Question

There is a subtle reason why it might not be good: Sometimes, the blame for breaking something really should be placed on the individual who wrote fragile code without automated tests, not the one who broke their code by making a should-be-unrelated change somewhere else.

One imaginable example is when someone programs against an interface in a way that assumes behavior specific to the implementation du jour, but not guaranteed by existing contracts. Then someone else makes a change to the implementation that fits in the contract, but breaks the depended-on code. No tests fail because no tests are written for the depended-on code. Who's really to blame?

The purpose of this isn't to blame people, but to understand responsibilities, and if "You break it, you buy it" is really such a good policy.

EDIT: I really worded this poorly. I meant it to be about how to write correct software with respect to dependencies, including hidden dependencies. I meant this to be a question of what a programmer's responsibility is to avoid bugs, not what to do when a surprise bug is found. BUT, since so many answers have been given already, I'll let the question stand as-is and indicate an answer accordingly.

Was it helpful?

Solution

Fixing it is the purpose not laying the blame. Suppose the orginal author of the fragile code has moved on, who would own the problem? Suppose he or she is simply assigned to another project? The person who ran into the problem needs to be the one who owns it until it is fixed, he or she is the person currently there and currently assigned to the task of making changes to the application.

Now if you know the code was created with a problem that should be avoided in the future and the orginal developer is still there, it would be a good thing to let him or her know about the issue and why it caused a problem, but ultimately the person who ran into the problem is the one who will need to fix it to get his new code to work.

OTHER TIPS

I think you have nothing to gain and everything to lose by promoting an atmosphere of blaming and finger pointing. When something is broken, you should assign it to the best person to fix the problem, whether that is the last person to touch that area because he or she knows the area, or to the person who wrote it first so knows the design philosophy best, or even just the person without anything more pressing to do.

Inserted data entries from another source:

/-!
# `Balaban1983to89.B9Eq3153FrakGkLipschitzTowerTwoBackgrounds` — T. Bałaban, *Propagators for lattice gauge theories in a background field*, Commun.
# Math. Phys. **99** (1985) 389–434 [Balaban1985BackgroundPropagators] (3.153) p. 426 with Thm 3.4 p. 400 ∕ (3.86) p. 407 and (3.26) p. 395: AT `k`
# LEVELS AND A FIXED LATTICE THE NE9 CHAIN's `𝔊_k(U) = G₁ − H₁Q_kG₁ − G₁DR_kD*G₁` ((3.153) ∕ [Balaban1985Variational] (111)) FOR PRINT's k-TH-STEP
# OPERATOR IS LIPSCHITZ IN THE BACKGROUND BETWEEN TWO SMALL BACKGROUNDS — `‖𝔊_k(U)x − 𝔊_k(U′)x‖ ≤ C₃·δ·‖x‖`: the one-step (Q3)₂
# `B9Eq3153FrakGLipschitzTwoBackgrounds` (this lineage, gen 73) ONE STOREY UP, by the telescoping of `B9Eq386ResolventLetters` on the k-level
# two-background letters of `G₁, H₁` ((Q2)₂-k), `Q_k` (`B9Eq315QTowerLipschitzTwoBackgrounds`), `D, D*` ((B)₂ on the finest lattice), `R_k` ((Q3a)₂-k)

statement-level skeleton of published theorems with citation tags; proofs where landed; nothing here is a claim about the Yang–Mills mass gap

PDF held: `paper:balaban1985-cmp99-background-propagators` (journal page = PDF page + 388); pp. 400, 407, 425–426 through the verbatim quotations of
`B9Eq3153FrakGLipschitz` (NE9 owner gen 81), whose proof this file runs between two backgrounds at `k` levels.

CITATION HEADER (lean-in-tree rule 2026-08-18).  Audit cell `pub-balaban`, sub-cell `t4`, NE9 crux team (2): LEAF PROVER 04
(`b2b-balaban-t4-ne9-formalise-leaf-04` gen 74) — TOWER-SPECIES-PLAN §2 (e), the fourth junction above the k-level two-background averaging letters;
with it every letter of the owner's k-level (B′)-storey (`𝔊_k`, `H_{1,k}`) has a two-background Lipschitz bound in the tree.

THE PRINT (as quoted in `B9Eq3153FrakGLipschitz` ∕ `B9Eq386LipschitzH1`).  p. 400, Thm 3.4: *«… small perturbations of the operators depending on U
only»*; (3.86) p. 407; (3.153) p. 426 (the operator `𝔊`); [Balaban1985Variational] (110)–(111) p. 294; print's `k`-level composite `Q` of (3.15).

WHAT IS PROVED (sorry-free; no `Prop` placeholder; no inequality of the paper asserted).
* **`exists_lipschitz_frakGk_twoBackgrounds`** — for two tower profiles `α, α′` (`α_j, α′_j ≤ 1∕64`, FIXED before the `∃`): `∃ C₃ ε₈ > 0 ∀ U U′` on
  `T_{L^{n+1} m}` with their tower data (`hU1 hreg hα2 hα128` ∕ primed), bonds AND level averages `U1`-valued, `ε`-small (`ε ≤ ε₈`), `δ`-close, `hRS`,
  `hRS′`, `∀ hpos hQ` (at `U`) `∀ hpos′ hQ′` (at `U′`) `∀ x`: `‖𝔊_k(U)x − 𝔊_k(U′)x‖ ≤ C₃·δ·‖x‖` for `frakGLatticeK` at `Δ₁ := hessOp φ η V τ`,
  `Q := QkW … V …` — `B9Eq386ResolventLetters.norm_frakG_formula_sub_le` with the BOUNDS `‖G₁(V)‖ ≤ γ₁⁻¹` (`norm_G1k_le_of_coercive` on the sections-free
  k-level coercivity at each profile, `γ₁ = min`), `‖H₁(U′)‖ ≤ C_H` (sections-free `exists_H1k_frakGk_bound_of_small_field'` at `α′`), `‖Q_k(V)‖ ≤ ‖Q_k(1)‖ + C_Q`,
  `‖D‖, ‖D*‖ ≤ 4|η|⁻¹√d`, `‖R_k‖ ≤ 1` at both backgrounds — the `ρ′`∕`δ_Q` slots of the two small-field suppliers discharged by the owner's
  `norm_QprimeTowerW_sub_flat_le` (majorised `C_ρK_Rε`) and `norm_QkW_sub_flat_le` (`C_Qε`) — and the DIFFERENCES `δ_G = C₁δ`, `δ_H = C₂δ` ((Q2)₂-k),
  `δ_Q = C_{Q,2}·δ` (`norm_QkW_sub_QkW_le`, `δ ∧ 2ε`), `δ_D = |η|⁻¹·2M_φM_φ′δ·√d` ((B)₂), `δ_R = C_R·δ` ((Q3a)₂-k).
MODEL / HONEST SCOPE.  [folklore] finite-dimensional perturbation theory at a FIXED lattice and number of levels; `C₃, ε₈` depend on `L, m, n, η, c₀, c₁, a,
M_φ, M_φ′, C_τ` and on the two profiles (exponential in the number of levels, volume-dependent through `√|𝔅(T_m)|` and (Q3a)₂-k's `C_S`); both
backgrounds AND their level averages in the small ball (DISPLAYED); NOT analyticity in `A`, NOT uniformity in the lattice or in `k`; NOT summit progress
(cell pub-balaban: NE9 NOT PRINTED ∕ NOT PROVED; spine PROVED 0∕9; rung (B)+1 finite T⁴ — NOT infinite volume, NOT mass gap, NOT BetaPertH, NOT Clay).
NEW file importing `B9Eq386LipschitzH1TowerTwoBackgrounds` only; nothing of the NE9-owner ∕ leaf-02 lineages' files is modified.  Net new unproved facts: 0.
-/

noncomputable section
import Summits.ResolutionOfSingularities.ResolutionOfSingularities.Theorems.EquisingularLiftEquisingularLiftNatTowerRuledDefs
import Summits.ResolutionOfSingularities.ResolutionOfSingularities.Theorems.EquisingularLiftEquisingularLiftNatTowerExceptionalDense
import HarnessLib

/-!
# [OURS · L1 W4.5(b) · EL♮(3)] The cone round's two remaining stand-ins of res-D-pv-029's assembly `hsub_reachTower_three_of`, DISCHARGED:
# S4 `hIso` (transport of `DirLift.Ruled` along `V(St 𝓔) ≅ V(𝓔)`) and S5 `hDense` (`E ⊆ closure (E ∖ Z)` from `Tower.Inv₂` + `ConeWitness`)

Crux chain w45b (cell `res-hironaka`, slot W4.5(b)), working crux **EL♮** = stmt-ResolutionOfSingularities-20038, child **EL♮(3)** =
stmt-ResolutionOfSingularities-20148, route EquisingularLift, line `sections`; registered stub `stub_elnat_coneTowerPointResolution` (@ `ReachTower₂`,
moving to `ReachTower₃` by RULING-7), clause (round), cone-witnessed disjunct. Written by res-L1-w45b-stub-2 g7 against the stand-in list S0–S10 of
res-D-pv-029's assembly skeleton (STATUS 19:36:17Z; res-L1-w45b-plan-1 ACK 19:37:21Z «S4 ⇐ stub-2's ruled_of_iso, S5»). HONEST FRAMING: OURS; NOT a
statement of any manuscript; AI-written, weaker than expert review. No `sorry`; standard axioms; DEF-FREE.
`--supports stmt-ResolutionOfSingularities-20148 --as helper`.

WHAT.
* `DirLift.ruled_of_round_old` — S4 `hIso` VERBATIM in shape, for `Ruled := DirLift.Ruled O k θ P q Y`: the datum of the OLD exceptional surface
  is transported through a round with centre `𝓔 ⊔ 𝒦` along the isomorphism `V(St 𝓔) ≅ V(𝓔)` over the blow-up (one `DirLift.ruled_comp`; the
  stand-in's blow-up / model-square / trace hypotheses are kept only to match its shape).
* `Tower.subset_closure_diff_of_inv₂` — S5 `hDense` VERBATIM in shape after the prefix `(O k θ hθ P q Y Ch Ruled)`, for ANY `Ruled`: from
  `Tower.Inv₂ … G γ T E K`, `TowerFull Z`, `Z ⊆ E` and `ConeWitness G E hE K Z hZ` — `E ⊆ closure (E ∖ Z)`. Cases of `Tower.Exc₂`/`Tower.Shadow₂`:
  `NoRound` contradicts `TowerFull` (`Tower.not_towerFull_of_noRound`); `K = ∅` forces `Z = E ∩ closure ∅ = ∅`; otherwise (e-i), (k-ii) + the cone
  witness give `(𝓔 ⊔ 𝒦)·𝒪_G = 𝓘⟨Z⟩` and `subset_closure_diff_of_flat_of_isEffectiveCartier` (…NatTowerExceptionalDense: (k-iii) flat + (k-vi)
  Cartier, stalk-local regular-pair argument) concludes. No ruled-surface datum is used.

References (index only): res-D-pv-029 `D/res-D-pv-029/gen8/TowerAssembly.lean` (S0–S10), …NatTowerInvDefs p556392, …NatTowerConeRoundOld p560701;
res-L1-w45b-stub-2 …NatTowerRuledDefs p561677, …NatTowerExceptionalDense.
-/

set_option linter.dupNamespace false -- mandated namespace `Summit.<Summit>.<Problem>` of this single-conjunct summit
set_option linter.overlappingInstances false -- the binders carry `[IsDomain O] [IsDiscreteValuationRing O]`

noncomputable section

open CategoryTheory CategoryTheory.Limits AlgebraicGeometry TopologicalSpace Topology IsLocalRing
open Literature.AlgebraicGeometry.Resolution
open AlgebraicGeometry.Scheme.IdealSheafData

namespace Summit.ResolutionOfSingularities.ResolutionOfSingularities.Cruxes.EquisingularLiftNat.Sections

/-- **S4 `hIso` for `DirLift.Ruled`**: transport of the ruled-surface datum of the OLD exceptional surface through a round with centre
`𝓔 ⊔ 𝒦`, along an isomorphism `V(St 𝓔) ≅ V(𝓔)` over the blow-up `τ` — res-D-pv-029's stand-in shape verbatim (its hypotheses
«`τ` blows up `𝓔 ⊔ 𝒦`», model square and trace are not needed by the transport). [OURS · pure logic over …NatTowerRuledDefs] -/
theorem DirLift.ruled_of_round_old (O : Type) [CommRing O] (k : Type) [Field k] (θ : O →+* k)
    (P : Scheme.{0}) (q : P ⟶ Spec (.of O)) (Y : Set P) :
    ∀ {F₉ : Scheme.{0}} (Z₉ : Set F₉) (hZ₉ : IsClosed Z₉) {F₁₀ : Scheme.{0}} (υ' : F₁₀ ⟶ F₉)
        (G G' : Scheme.{0}) (γ : G ⟶ F₁₀) (E : Set G) (Z : Set G) (hZ : IsClosed Z) (υ₂ : G' ⟶ G)
        (X : Scheme.{0}) (σ : X ⟶ P) (jG : G ⟶ X) (𝓔 𝒦 : X.IdealSheafData) (X'' : Scheme.{0}) (τ : X'' ⟶ X)
        (j₂ : G' ⟶ X'') (t₂ : G' ⟶ Spec (.of k)),
        IsBlowup τ (𝓔 ⊔ 𝒦) → IsPullback j₂ t₂ ((τ ≫ σ) ≫ q) (Spec.map (CommRingCat.ofHom θ)) → j₂ ≫ τ = υ₂ ≫ jG →
        (𝓔 ⊔ 𝒦).comap jG = vanishingIdeal ⟨Z, hZ⟩ →
        (∃ e : (strictTransformIdeal τ (𝓔 ⊔ 𝒦) 𝓔).subscheme ≅ 𝓔.subscheme,
          e.hom ≫ 𝓔.subschemeι = (strictTransformIdeal τ (𝓔 ⊔ 𝒦) 𝓔).subschemeι ≫ τ) →
        DirLift.Ruled O k θ P q Y F₉ Z₉ hZ₉ F₁₀ υ' G γ E X σ jG 𝓔 →
        DirLift.Ruled O k θ P q Y F₉ Z₉ hZ₉ F₁₀ υ' G' (υ₂ ≫ γ) (closure (υ₂ ⁻¹' (E \ Z))) X'' (τ ≫ σ) j₂
          (strictTransformIdeal τ (𝓔 ⊔ 𝒦) 𝓔) := by
  intro F₉ Z₉ hZ₉ F₁₀ υ' G G' γ E Z hZ υ₂ X σ jG 𝓔 𝒦 X'' τ j₂ t₂ _ _ hcomm _ he h
  obtain ⟨e, he⟩ := he
  exact DirLift.ruled_comp h τ υ₂ j₂ hcomm (strictTransformIdeal τ (𝓔 ⊔ 𝒦) 𝓔) e he _

/-- **S5 `hDense`, for ANY ruled-surface datum `Ruled`**: at a cone-witnessed round the centre `Z` is nowhere dense in the exceptional surface,
`E ⊆ closure (E ∖ Z)` — from `Tower.Inv₂` (`Tower.Exc₂`: `NoRound` is excluded by `TowerFull`; `Tower.Shadow₂`: `K = ∅` forces `Z = ∅`, else
(e-i)/(k-ii) + the cone witness give the exact trace of `𝓔 ⊔ 𝒦` and (k-iii) flat + (k-vi) Cartier conclude by
`subset_closure_diff_of_flat_of_isEffectiveCartier`). res-D-pv-029's stand-in shape verbatim after the prefix `(O k θ hθ P q Y Ch Ruled)`.
[cite: Matsumura1987, §16] [OURS · L1 W4.5b] toward `stub_elnat_coneTowerPointResolution`; NOT a statement of the manuscript. -/
theorem Tower.subset_closure_diff_of_inv₂ (O : Type) [CommRing O] [IsDomain O] [IsDiscreteValuationRing O] (k : Type) [Field k]
    (θ : O →+* k) (hθ : Function.Surjective θ) (P : Scheme.{0}) (q : P ⟶ Spec (.of O)) (Y : Set P)
    (Ch : ∀ X' : Scheme.{0}, (X' ⟶ P) → Set X' → Prop) (Ruled : Tower.RuledDatum P) :
    ∀ {F₉ : Scheme.{0}} (Z₉ : Set F₉) (hZ₉ : IsClosed Z₉) {F₁₀ : Scheme.{0}} (υ' : F₁₀ ⟶ F₉)
        (G : Scheme.{0}) (γ : G ⟶ F₁₀) (T E K : Set G) (hE : IsClosed E) (Z : Set G) (hZ : IsClosed Z),
        Tower.Inv₂ O k θ P q Y Ch Ruled F₉ Z₉ hZ₉ F₁₀ υ' G γ T E K → TowerFull F₉ F₁₀ υ' Z₉ hZ₉ G γ Z hZ → Z ⊆ E →
        ConeWitness G E hE K Z hZ → E ⊆ closure (E \ Z) := by
  intro F₉ Z₉ hZ₉ F₁₀ υ' G γ T E K hE Z hZ hinv hfull hZE hcone
  obtain ⟨-, hZinf, -, -, -, -, -, X, σ, S, jG, tG, -, -, hXnoeth, -, -, hsq, -, hexc⟩ := hinv
  haveI := hXnoeth
  rcases hexc hE with hno | ⟨𝓔, he_i, -, -, -, -, hshadow⟩
  · exact absurd hfull (Tower.not_towerFull_of_noRound υ' Z₉ hZ₉ hZinf G γ E hno Z hZ hZE)
  · rcases hshadow with hK | ⟨𝒦, -, hk_ii, hk_iii, -, -, hk_vi⟩
    · -- the shadow is forgotten: a cone witness against `K = ∅` forces `Z = ∅`
      obtain ⟨hZeq, -⟩ := hcone
      rw [hK, closure_empty, Set.inter_empty] at hZeq
      rw [hZeq, Set.sdiff_empty]
      exact subset_closure
    · refine subset_closure_diff_of_flat_of_isEffectiveCartier θ hθ q σ jG tG hsq 𝓔 𝒦 hE hZ he_i ?_ hk_iii hk_vi
      obtain ⟨-, hideal⟩ := hcone
      rw [Scheme.IdealSheafData.comap_sup, he_i, hk_ii, hideal]

end Summit.ResolutionOfSingularities.ResolutionOfSingularities.Cruxes.EquisingularLiftNat.Sections

end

"You break it, you buy it" makes sense in terms of breaking builds, not more serious problems.

If you put the build into a state where it can't compile, or run basic tests, you are blocking other people's work. If you can't see a quick and simple fix (because you introduced a quick and simple bug) then just roll back your changes (perhaps with local copies of what you'd worked on in the meantime) and commit.

If the fact that you broke the build is ultimately due to a wider issue, then deal with that wider issue, whether by fixing it, reporting it, or assigning it.

Short term, the person who made the code-base unworkable quickly makes it workable again. Long term, the best person for the job (balancing different factors) does the job.

I would say that assigning ownership to the disaster prone may not always be the most productive strategy. It is likely its own reward.

The last person to touch it should be at fault, Refactoring is a large part of software development, if somebody touched the code and did not properly document, write and test the code than that is on them. As part of the estimate, the time to properly put the code in better shape than it was found should be included.

That being said, if something does not work, the whole team should take the fall.

In an environment where people have to work together, cooperation should be of greater importance than placing blame. If someone`s module is fragile and if his/her peers agree that something should be done about it, a good team-player would fix the problem; that is, he would write unit tests .etc

In any case, a programmer's own code is ultimately their responsibility, and if they can't handle the responsibility of making their code cooperate with that of others, then they rightfully must take the blame. But not before giving them a chance or two to clean up their act.